__INSTRUCTIONS FOR THE TASK__
Each line from the one containing "theorem smallField_vary_segment_class [Nonempty" to the end of the entries is to be repeated exactly, and no other line.

__WORKING DATA__
/-- **UNIFORM FORM**: under the same hypotheses `SmallField (U e^{sX}) (max a₀ a₁ + 7α²)` for every `s ∈ [0,1]` (`s(1−s) ≤ 1∕4`). [folklore] -/
theorem smallField_vary_segment_max [Nonempty n] {V : Site d → Fin d → (Matrix n n ℂ)ˣ} (hV : IsUnitaryCfg V) {X : Site d → Fin d → Matrix n n ℂ}
    (hX : IsSkewDir X) {a₀ a₁ α : ℝ} (h0 : SmallField V a₀) (h1 : SmallField (vary V X 1) a₁) (hXα : ∀ x κ, ‖X x κ‖ ≤ α)
    {s : ℝ} (hs : s ∈ Set.Icc (0 : ℝ) 1) :
    SmallField (vary V X s) (max a₀ a₁ + 7 * α ^ 2) := by
  obtain ⟨hs0, hs1⟩ := hs
  have h := smallField_vary_segment hV hX h0 h1 hXα ⟨hs0, hs1⟩
  intro z μ ν hμν
  refine (h z μ ν hμν).trans ?_
  have hm0 : a₀ ≤ max a₀ a₁ := le_max_left _ _
  have hm1 : a₁ ≤ max a₀ a₁ := le_max_right _ _
  have hq : s * (1 - s) ≤ 1 / 4 := by nlinarith [sq_nonneg (s - 1 / 2)]
  have hα2 : 0 ≤ α ^ 2 := sq_nonneg α
  nlinarith

/-- **THE SYMMETRIC CLASS FORM** (the shape CONV-ONE-STEP consumes): both endpoints in the plaquette-radius class `a` and `‖X(b)‖ ≤ α` ⟹ the
whole segment lies in the class `a + 7α²`. [folklore] -/
theorem smallField_vary_segment_class [Nonempty n] {V : Site d → Fin d → (Matrix n n ℂ)ˣ} (hV : IsUnitaryCfg V) {X : Site d → Fin d → Matrix n n ℂ}
    (hX : IsSkewDir X) {a α : ℝ} (h0 : SmallField V a) (h1 : SmallField (vary V X 1) a) (hXα : ∀ x κ, ‖X x κ‖ ≤ α)
    {s : ℝ} (hs : s ∈ Set.Icc (0 : ℝ) 1) :
    SmallField (vary V X s) (a + 7 * α ^ 2) := by
  have h := smallField_vary_segment_max hV hX h0 h1 hXα hs
  rwa [max_self] at h

end

end Summit.QuantumFields.BalabanUV.T4Continuum.NE7SegmentPlaquetteRadius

__RESULT OF THE EXERCISE__
theorem smallField_vary_segment_class [Nonempty n] {V : Site d → Fin d → (Matrix n n ℂ)ˣ} (hV : IsUnitaryCfg V) {X : Site d → Fin d → Matrix n n ℂ}
    (hX : IsSkewDir X) {a α : ℝ} (h0 : SmallField V a) (h1 : SmallField (vary V X 1) a) (hXα : ∀ x κ, ‖X x κ‖ ≤ α)
    {s : ℝ} (hs : s ∈ Set.Icc (0 : ℝ) 1) :
    SmallField (vary V X s) (a + 7 * α ^ 2) := by
  have h := smallField_vary_segment_max hV hX h0 h1 hXα hs
  rwa [max_self] at h

end

end Summit.QuantumFields.BalabanUV.T4Continuum.NE7SegmentPlaquetteRadius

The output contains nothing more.